Look through the listing below and write out exactly the lines from the line with "on every hypothesis;" to the line with "[cite: Skinner2016PacificMC, §2.6 (2-6-1) and", both included, and no others.
Start of SUPPLIED MATERIAL
import Summits.BirchSwinnertonDyer.BirchSwinnertonDyer.Theorems.ErratumRoadFiveIMCDivTransferDivisibleInvariants
import Summits.BirchSwinnertonDyer.BirchSwinnertonDyer.Theorems.ErratumRoadFiveBigRepTorsionDefs
import Summits.BirchSwinnertonDyer.BirchSwinnertonDyer.Theorems.ErratumRoadFiveCoeffBaseChangeCharacterModule
import Summits.BirchSwinnertonDyer.Rank1Residual.X11b.PontryaginCongruence
import Literature.NumberTheory.EllipticCurves.BigGaloisRepSelmer
import HarnessLib

/-!
# Route `ErratumRoadFive` (rung K2, `p ≥ 5`), crux `IMCDivAtErratumDataAllR` (item stmt-BirchSwinnertonDyer-20169), stub
# S_Fitt: the ASSEMBLY of the member congruence `e_m : (𝒪⟦T⟧ ⊗_Λ X)/p^m ≃ X^Σ(A_g)/p^m` from (b) + Lemma 2.1 + the
# coefficient base change — ABSTRACT over the representations, modulo the two residual inputs (SelBC), (Frob)

Cell `bsd-stepL` (run/shared/lean/pub/bsd-stepL/), seat `bsd-stepL-imc-p1` (prover g9, 2026-08-27); `--supports
stmt-BirchSwinnertonDyer-20169 --as helper`; Theses-free (imports this lineage's g7/g8/g9 kernels
`…TransferDivisibleInvariants`, `…BigRepTorsionDefs`, `…CoeffBaseChangeCharacterModule`, the X11b library
`PontryaginCongruence`, defn-ty1's `BigGaloisRepSelmer`).

WHAT. The deciding stub's feeder `P2.RoadFF.fittingCongruenceFrameTwoSlotAt_of_members_descent_le[_printed]` (p495387 ∕
p501117) consumes, per Hida member `g_m` with coefficient ring `𝒪`, an `𝒪⟦T⟧`-linear isomorphism
`e m : (𝒪⟦T⟧ ⊗_Λ X) ⧸ (p)^m ≃ N_m ⧸ (p)^m`, `N_m = X^Σ_𝔮(A_{g_m}) = XBig κ ρ_g 𝔮 Σ`. This file ASSEMBLES it from:
* **(b)** — an `𝒪[Γ_K]`-isomorphism of `p^m`-torsion `A_g[p^m] ≃ A_𝒪[p^m]` (F2: `Skinner2016.HidaCongruentMember.exists_
  equivariant_equiv`, the shape `BigRep.nonempty_torsionRepIso_pow` consumes), transported to the big representations by
  `BigRep.torsionRepIso_pow` (p480662);
* **Lemma 2.1** — `TorsionControl.nonempty_torsionBy_selmer_equiv_of_divisible` (p476122: `Sel(M_𝒪)[p^m] ≃ Sel(M_g)[p^m]`
  from the torsion iso, under `p`-divisibility and `p^m`-divisible global ∕ constrained-local invariants of both big
  modules — the hypotheses stay ABSTRACT here; p479748 ∕ p483719 ∕ p485604 ∕ p486189 discharge them for `E`);
* **Pontryagin** — `PontryaginCongruence.nonempty_quotIdealPow_equiv_of_torsionBy_equiv` (`X/(p)^m ≃ (Sel[p^m])^∨`);
* **(SelBC)** — RESIDUAL INPUT, abstract: `Sel_{𝒪⟦T⟧}(M_𝒪) ≃ₗ[𝒪⟦T⟧] 𝒪⟦T⟧ ⊗_Λ Sel_Λ(M)` (Selmer groups commute with the
  finite free coefficient extension `ℤ_p → 𝒪`; typer lane (T2), defn-ty1 g3);
* **(Frob)** — RESIDUAL INPUT, abstract: Frobenius data for `ℤ_p → 𝒪` (typer lane (T1)); with it
  `CoeffBaseChange.nonempty_characterModule_powerSeries_baseChange_equiv` (p498960) turns (SelBC) into
  `XBig(M_𝒪) ≃ₗ[𝒪⟦T⟧] 𝒪⟦T⟧ ⊗_Λ XBig(M)`;
* **(F1)** — abstract: `X ≃ₗ[Λ] XBig κ ρ 𝔮 Σ` (for `X = XAc(E)`: Shapiro `SkinnerUrban2014.prop323_XAc_equiv_XBigDecomp` +
  the `Σ`-bridge `selmerBig_eq_selmerBigDecomp_of_unramifiedOutside`).

## Contents (namespace `Summit.BirchSwinnertonDyer.Rank1Residual.X11b.RoadFFMember`)
* §1 `nonempty_quotPow_XBig_equiv_of_torsionCongruence` — (b) + Lemma 2.1 + Pontryagin: `XBig(M_𝒪)/(p)^m ≃ XBig(M_g)/(p)^m`.
* §2 `nonempty_XBig_equiv_baseChange_of_selBC` — (SelBC) + (Frob): `XBig(M_𝒪) ≃ 𝒪⟦T⟧ ⊗_Λ XBig(M)`;
  `map_span_C_natCast` (the ideal `(p)Λ` extends to `(p)𝒪⟦T⟧`); `nonempty_quotPow_congr` (quotients along an iso).
* §3 **`nonempty_memberCongruence`** — the binder `e m` VERBATIM in the consumer's quotient shape
  `((𝒪⟦T⟧ ⊗[Λ] X) ⧸ ((span {C p}).map (algebraMap Λ 𝒪⟦T⟧))^m • ⊤) ≃ₗ[𝒪⟦T⟧] (XBig κ ρ_g 𝔮 Σ ⧸ (same)^m • ⊤)`.

HONEST FRAMING: theorems only; CONDITIONAL on every displayed hypothesis, in particular on the two residual inputs
(SelBC), (Frob) which are NOT proved here; nothing is booked; BSD is proved for no pair; no count moves (T7).

References: [Castella2018Erratum] (b), Lemma 2.1, proof of Thm. 1.1 (pp. 2–4); [Skinner2016PacificMC] §2.3 Lemma 2.3.1,
§2.6 (2-6-1), §3.1 (b); [SkinnerUrban2014] Prop. 3.2.3; STUB2-RESIDUAL-20169-imc-p1-g9.md (evidence #3 on 20169).
-/

set_option autoImplicit false

noncomputable section

open scoped TensorProduct

open CategoryTheory PowerSeries NumberField IsDedekindDomain Field
open Literature.NumberTheory.GaloisRepresentations Literature.NumberTheory.EllipticCurves
  Literature.NumberTheory.EllipticCurves.BigGaloisRep
open Summit.BirchSwinnertonDyer.Rank1Residual.X11b.TorsionControl

namespace Summit.BirchSwinnertonDyer.Rank1Residual.X11b.RoadFFMember

variable {K : Type} [Field K] [NumberField K] {p : ℕ} [Fact p.Prime]
variable {𝒪 : Type} [CommRing 𝒪] [TopologicalSpace 𝒪] [Algebra ℤ_[p] 𝒪]
variable [TopologicalSpace (PowerSeries 𝒪)]
variable {A𝒪 : Type} [AddCommGroup A𝒪] [Module 𝒪 A𝒪] [TopologicalSpace A𝒪] [DiscreteTopology A𝒪]
  [ContinuousSMul (PowerSeries 𝒪) (BigRepModule 𝒪 p A𝒪)]
variable {Ag : Type} [AddCommGroup Ag] [Module 𝒪 Ag] [TopologicalSpace Ag] [DiscreteTopology Ag]
  [ContinuousSMul (PowerSeries 𝒪) (BigRepModule 𝒪 p Ag)]

/-! ### §1 (b) + Lemma 2.1 + Pontryagin: the member congruence on the `𝒪`-coefficient side -/

omit [Algebra ℤ_[p] 𝒪] in
/-- **`X^Σ_𝔮(M_𝒪)/(p)^m ≃ X^Σ_𝔮(M_g)/(p)^m` from (b) + Lemma 2.1**, abstract over the two `𝒪`-coefficient Galois modules
`A_𝒪` (intended `E[p^∞] ⊗ 𝒪`) and `A_g`: an `𝒪[Γ_K]`-isomorphism of their `p^m`-torsions (F2's shape), `p`-divisibility
of the two big modules and `p^m`-divisibility of their global and constrained-local invariants (Lemma 2.1's hypotheses,
divisible form) give an `𝒪⟦T⟧`-linear isomorphism of the Selmer duals modulo `(p)^m` (`BigRep.torsionRepIso_pow` →
`TorsionControl.nonempty_torsionBy_selmer_equiv_of_divisible` → `PontryaginCongruence.nonempty_quotIdealPow_equiv_of_
torsionBy_equiv`). CONDITIONAL on the displayed hypotheses.
[cite: Castella2018Erratum, (b), Lemma 2.1 and proof of Thm. 1.1 (p. 4)] [cite: Skinner2016PacificMC, §2.3 Lemma 2.3.1] -/
theorem nonempty_quotPow_XBig_equiv_of_torsionCongruence (κ : ZpExtension K p) (m : ℕ)
    (ρ𝒪 : ContinuousRep (absoluteGaloisGroup K) 𝒪 A𝒪) (ρg : ContinuousRep (absoluteGaloisGroup K) 𝒪 Ag)
    (𝔮 : HeightOneSpectrum (𝓞 K)) (S : Set (HeightOneSpectrum (𝓞 K)))
    (hb : ∃ e : Submodule.torsionBy 𝒪 Ag ((p : 𝒪) ^ m) ≃ₗ[𝒪] Submodule.torsionBy 𝒪 A𝒪 ((p : 𝒪) ^ m),
      ∀ (g : absoluteGaloisGroup K) (a : Submodule.torsionBy 𝒪 Ag ((p : 𝒪) ^ m)),
        (e (TorsionControl.torsionRep ρg ((p : 𝒪) ^ m) g a) : A𝒪) = ρ𝒪 g (e a : A𝒪))
    (hdiv𝒪 : Function.Surjective fun x : BigRepModule 𝒪 p A𝒪 ↦ (C (p : 𝒪) : PowerSeries 𝒪) • x)
    (hglob𝒪 : ∀ w ∈ (AnticyclotomicBigGaloisRep κ ρ𝒪).toTopRep.ρ.invariants,
      ∃ w' ∈ (AnticyclotomicBigGaloisRep κ ρ𝒪).toTopRep.ρ.invariants, (C (p : 𝒪) : PowerSeries 𝒪) ^ m • w' = w)
    (hloc𝒪 : ∀ v ∈ strictSet p 𝔮 S,
      ∀ w ∈ (((AnticyclotomicBigGaloisRep κ ρ𝒪).restrict (localMap K v)).toTopRep).ρ.invariants,
        ∃ w' ∈ (((AnticyclotomicBigGaloisRep κ ρ𝒪).restrict (localMap K v)).toTopRep).ρ.invariants,
          (C (p : 𝒪) : PowerSeries 𝒪) ^ m • w' = w)
    (hdivg : Function.Surjective fun x : BigRepModule 𝒪 p Ag ↦ (C (p : 𝒪) : PowerSeries 𝒪) • x)
    (hglobg : ∀ w ∈ (AnticyclotomicBigGaloisRep κ ρg).toTopRep.ρ.invariants,
      ∃ w' ∈ (AnticyclotomicBigGaloisRep κ ρg).toTopRep.ρ.invariants, (C (p : 𝒪) : PowerSeries 𝒪) ^ m • w' = w)
    (hlocg : ∀ v ∈ strictSet p 𝔮 S,
      ∀ w ∈ (((AnticyclotomicBigGaloisRep κ ρg).restrict (localMap K v)).toTopRep).ρ.invariants,
        ∃ w' ∈ (((AnticyclotomicBigGaloisRep κ ρg).restrict (localMap K v)).toTopRep).ρ.invariants,
          (C (p : 𝒪) : PowerSeries 𝒪) ^ m • w' = w) :
    Nonempty ((XBig κ ρ𝒪 𝔮 S ⧸ (Ideal.span {(C (p : 𝒪) : PowerSeries 𝒪)}) ^ m •
        (⊤ : Submodule (PowerSeries 𝒪) (XBig κ ρ𝒪 𝔮 S))) ≃ₗ[PowerSeries 𝒪]
      (XBig κ ρg 𝔮 S ⧸ (Ideal.span {(C (p : 𝒪) : PowerSeries 𝒪)}) ^ m •
        (⊤ : Submodule (PowerSeries 𝒪) (XBig κ ρg 𝔮 S)))) := by
  -- (b) on the big representations: `M_g[p^m] ≅ M_𝒪[p^m]`
  obtain ⟨θ⟩ := BigRep.nonempty_torsionRepIso_pow m κ.toContinuousMonoidHom ρg ρ𝒪 hb
  -- Lemma 2.1 on both sides, `selmerCongr` in between
  obtain ⟨e⟩ := nonempty_torsionBy_selmer_equiv_of_divisible (localMap K) (strictSet p 𝔮 S)
    (C (p : 𝒪) : PowerSeries 𝒪) m (AnticyclotomicBigGaloisRep κ ρ𝒪) (AnticyclotomicBigGaloisRep κ ρg)
    hdiv𝒪 hglob𝒪 hloc𝒪 hdivg hglobg hlocg θ
  -- Pontryagin
  exact PontryaginCongruence.nonempty_quotIdealPow_equiv_of_torsionBy_equiv (C (p : 𝒪) : PowerSeries 𝒪) m e

/-! ### §2 The coefficient base change of the Selmer dual, from (SelBC) + (Frob) -/

variable {A : Type} [AddCommGroup A] [Module ℤ_[p] A] [TopologicalSpace A] [DiscreteTopology A]
  [TopologicalSpace (PowerSeries ℤ_[p])] [ContinuousSMul (PowerSeries ℤ_[p]) (BigRepModule ℤ_[p] p A)]

/-- **`X^Σ_𝔮(M_𝒪) ≃ₗ[𝒪⟦T⟧] 𝒪⟦T⟧ ⊗_Λ X^Σ_𝔮(M)` from (SelBC) + (Frob)**: Pontryagin duality of the Selmer-level base change
(`CharacterModule.congr`) followed by `CoeffBaseChange.nonempty_characterModule_powerSeries_baseChange_equiv` (p498960).
CONDITIONAL on the two residual inputs. [cite: Skinner2016PacificMC, §2.6 (2-6-1) (the coefficient extension `T_f ⊗ 𝒪`)] -/
theorem nonempty_XBig_equiv_baseChange_of_selBC {ι : Type*} [Fintype ι] (κ : ZpExtension K p)
    (ρ : ContinuousRep (absoluteGaloisGroup K) ℤ_[p] A) (ρ𝒪 : ContinuousRep (absoluteGaloisGroup K) 𝒪 A𝒪)
    (𝔮 : HeightOneSpectrum (𝓞 K)) (S : Set (HeightOneSpectrum (𝓞 K)))
    (hSelBC : Nonempty (selmerBig κ ρ𝒪 𝔮 S ≃ₗ[PowerSeries 𝒪]
      PowerSeries 𝒪 ⊗[IwasawaAlgebra p] selmerBig κ ρ 𝔮 S))
    (t₀ : 𝒪 →ₗ[ℤ_[p]] ℤ_[p]) (b b' : ι → 𝒪)
    (hfb : ∀ a : 𝒪, a = ∑ i, t₀ (a * b' i) • b i) (hfb' : ∀ a : 𝒪, a = ∑ i, t₀ (a * b i) • b' i) :
    Nonempty (XBig κ ρ𝒪 𝔮 S ≃ₗ[PowerSeries 𝒪] PowerSeries 𝒪 ⊗[IwasawaAlgebra p] XBig κ ρ 𝔮 S) := by
  obtain ⟨e⟩ := hSelBC
  obtain ⟨f⟩ := CoeffBaseChange.nonempty_characterModule_powerSeries_baseChange_equiv (R := ℤ_[p]) (A := 𝒪)
    t₀ b b' hfb hfb' (selmerBig κ ρ 𝔮 S)
  exact ⟨(CharacterModule.congr e).trans f⟩

omit [TopologicalSpace 𝒪] [TopologicalSpace (PowerSeries 𝒪)] [TopologicalSpace (PowerSeries ℤ_[p])] in
/-- The ideal `(p)Λ = (C p)` extends to `(C p) ⊆ 𝒪⟦T⟧` along the structure map `Λ → 𝒪⟦T⟧` (Mathlib's
`PowerSeries.algebraPowerSeries`: `map (algebraMap ℤ_p 𝒪)`). [folklore] -/
theorem map_span_C_natCast :
    (Ideal.span {(C (p : ℤ_[p]) : IwasawaAlgebra p)}).map (algebraMap (IwasawaAlgebra p) (PowerSeries 𝒪)) =
      Ideal.span {(C (p : 𝒪) : PowerSeries 𝒪)} := by
  rw [Ideal.map_span, Set.image_singleton, PowerSeries.algebraMap_apply'', map_C, map_natCast]

omit [TopologicalSpace 𝒪] [TopologicalSpace (PowerSeries 𝒪)] in
/-- Quotients modulo `J • ⊤` along a linear isomorphism. [folklore] -/
theorem nonempty_quotSMulTop_congr {R' : Type*} [CommRing R'] {M N : Type*} [AddCommGroup M] [Module R' M]
    [AddCommGroup N] [Module R' N] (J : Ideal R') (f : M ≃ₗ[R'] N) :
    Nonempty ((M ⧸ J • (⊤ : Submodule R' M)) ≃ₗ[R'] (N ⧸ J • (⊤ : Submodule R' N))) :=
  ⟨Submodule.Quotient.equiv (J • ⊤) (J • ⊤) f
    (by rw [Submodule.map_smul'', Submodule.map_top, LinearEquiv.range])⟩

/-! ### §3 The binder `e m` of the consumer, assembled -/

/-- **THE MEMBER CONGRUENCE `e_m` ASSEMBLED** — VERBATIM the binder `e m` of
`P2.RoadFF.fittingCongruenceFrameTwoSlotAt_of_members_descent_le[_printed]` with `R' m := 𝒪⟦T⟧`, `Nm m := XBig κ ρ_g 𝔮 Σ`:
from (F1) `X ≃ₗ[Λ] XBig κ ρ 𝔮 Σ` (abstract), (SelBC) + (Frob) (abstract, §2), and (b) + Lemma 2.1 (§1):
`((𝒪⟦T⟧ ⊗_Λ X) ⧸ ((C p)Λ·𝒪⟦T⟧)^m) ≃ₗ[𝒪⟦T⟧] (XBig κ ρ_g 𝔮 Σ ⧸ ((C p)Λ·𝒪⟦T⟧)^m)`. CONDITIONAL on every hypothesis;
nothing booked. [cite: Castella2018Erratum, (b), Lemma 2.1 and proof of Thm. 1.1 (p. 4)]
[cite: Skinner2016PacificMC, §2.6 (2-6-1) and §3.1 (b)] [cite: SkinnerUrban2014, Prop. 3.2.3] -/
theorem nonempty_memberCongruence {ι : Type*} [Fintype ι] (κ : ZpExtension K p) (m : ℕ)
    {X : Type} [AddCommGroup X] [Module (IwasawaAlgebra p) X]
    (ρ : ContinuousRep (absoluteGaloisGroup K) ℤ_[p] A) (ρ𝒪 : ContinuousRep (absoluteGaloisGroup K) 𝒪 A𝒪)
    (ρg : ContinuousRep (absoluteGaloisGroup K) 𝒪 Ag)
    (𝔮 : HeightOneSpectrum (𝓞 K)) (S : Set (HeightOneSpectrum (𝓞 K)))
    (hF1 : Nonempty (X ≃ₗ[IwasawaAlgebra p] XBig κ ρ 𝔮 S))
    (hSelBC : Nonempty (selmerBig κ ρ𝒪 𝔮 S ≃ₗ[PowerSeries 𝒪]
      PowerSeries 𝒪 ⊗[IwasawaAlgebra p] selmerBig κ ρ 𝔮 S))
    (t₀ : 𝒪 →ₗ[ℤ_[p]] ℤ_[p]) (b b' : ι → 𝒪)
    (hfb : ∀ a : 𝒪, a = ∑ i, t₀ (a * b' i) • b i) (hfb' : ∀ a : 𝒪, a = ∑ i, t₀ (a * b i) • b' i)
    (hb : ∃ e : Submodule.torsionBy 𝒪 Ag ((p : 𝒪) ^ m) ≃ₗ[𝒪] Submodule.torsionBy 𝒪 A𝒪 ((p : 𝒪) ^ m),
      ∀ (g : absoluteGaloisGroup K) (a : Submodule.torsionBy 𝒪 Ag ((p : 𝒪) ^ m)),
        (e (TorsionControl.torsionRep ρg ((p : 𝒪) ^ m) g a) : A𝒪) = ρ𝒪 g (e a : A𝒪))
    (hdiv𝒪 : Function.Surjective fun x : BigRepModule 𝒪 p A𝒪 ↦ (C (p : 𝒪) : PowerSeries 𝒪) • x)
    (hglob𝒪 : ∀ w ∈ (AnticyclotomicBigGaloisRep κ ρ𝒪).toTopRep.ρ.invariants,
      ∃ w' ∈ (AnticyclotomicBigGaloisRep κ ρ𝒪).toTopRep.ρ.invariants, (C (p : 𝒪) : PowerSeries 𝒪) ^ m • w' = w)
    (hloc𝒪 : ∀ v ∈ strictSet p 𝔮 S,
      ∀ w ∈ (((AnticyclotomicBigGaloisRep κ ρ𝒪).restrict (localMap K v)).toTopRep).ρ.invariants,
        ∃ w' ∈ (((AnticyclotomicBigGaloisRep κ ρ𝒪).restrict (localMap K v)).toTopRep).ρ.invariants,
          (C (p : 𝒪) : PowerSeries 𝒪) ^ m • w' = w)
    (hdivg : Function.Surjective fun x : BigRepModule 𝒪 p Ag ↦ (C (p : 𝒪) : PowerSeries 𝒪) • x)
    (hglobg : ∀ w ∈ (AnticyclotomicBigGaloisRep κ ρg).toTopRep.ρ.invariants,
      ∃ w' ∈ (AnticyclotomicBigGaloisRep κ ρg).toTopRep.ρ.invariants, (C (p : 𝒪) : PowerSeries 𝒪) ^ m • w' = w)
    (hlocg : ∀ v ∈ strictSet p 𝔮 S,
      ∀ w ∈ (((AnticyclotomicBigGaloisRep κ ρg).restrict (localMap K v)).toTopRep).ρ.invariants,
        ∃ w' ∈ (((AnticyclotomicBigGaloisRep κ ρg).restrict (localMap K v)).toTopRep).ρ.invariants,
          (C (p : 𝒪) : PowerSeries 𝒪) ^ m • w' = w) :
    Nonempty ((((PowerSeries 𝒪) ⊗[IwasawaAlgebra p] X) ⧸
        (((Ideal.span {(C (p : ℤ_[p]) : IwasawaAlgebra p)}).map
            (algebraMap (IwasawaAlgebra p) (PowerSeries 𝒪))) ^ m •
          (⊤ : Submodule (PowerSeries 𝒪) ((PowerSeries 𝒪) ⊗[IwasawaAlgebra p] X))))
        ≃ₗ[PowerSeries 𝒪]
      (XBig κ ρg 𝔮 S ⧸ (((Ideal.span {(C (p : ℤ_[p]) : IwasawaAlgebra p)}).map
            (algebraMap (IwasawaAlgebra p) (PowerSeries 𝒪))) ^ m •
          (⊤ : Submodule (PowerSeries 𝒪) (XBig κ ρg 𝔮 S))))) := by
  rw [map_span_C_natCast]
  -- `𝒪⟦T⟧ ⊗ X ≃ 𝒪⟦T⟧ ⊗ XBig(M) ≃ XBig(M_𝒪)`
  obtain ⟨f1⟩ := hF1
  obtain ⟨f2⟩ := nonempty_XBig_equiv_baseChange_of_selBC κ ρ ρ𝒪 𝔮 S hSelBC t₀ b b' hfb hfb'
  have f : (PowerSeries 𝒪) ⊗[IwasawaAlgebra p] X ≃ₗ[PowerSeries 𝒪] XBig κ ρ𝒪 𝔮 S :=
    (f1.baseChange (IwasawaAlgebra p) (PowerSeries 𝒪) _ _).trans f2.symm
  obtain ⟨g⟩ := nonempty_quotSMulTop_congr ((Ideal.span {(C (p : 𝒪) : PowerSeries 𝒪)}) ^ m) f
  obtain ⟨h⟩ := nonempty_quotPow_XBig_equiv_of_torsionCongruence κ m ρ𝒪 ρg 𝔮 S hb hdiv𝒪 hglob𝒪 hloc𝒪
    hdivg hglobg hlocg
  exact ⟨g.trans h⟩

end Summit.BirchSwinnertonDyer.Rank1Residual.X11b.RoadFFMember

end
End of SUPPLIED MATERIAL
# SOLVED PROBLEM
`((𝒪⟦T⟧ ⊗_Λ X) ⧸ ((C p)Λ·𝒪⟦T⟧)^m) ≃ₗ[𝒪⟦T⟧] (XBig κ ρ_g 𝔮 Σ ⧸ ((C p)Λ·𝒪⟦T⟧)^m)`. CONDITIONAL on every hypothesis;
nothing booked. [cite: Castella2018Erratum, (b), Lemma 2.1 and proof of Thm. 1.1 (p. 4)]
[cite: Skinner2016PacificMC, §2.6 (2-6-1) and §3.1 (b)] [cite: SkinnerUrban2014, Prop. 3.2.3] -/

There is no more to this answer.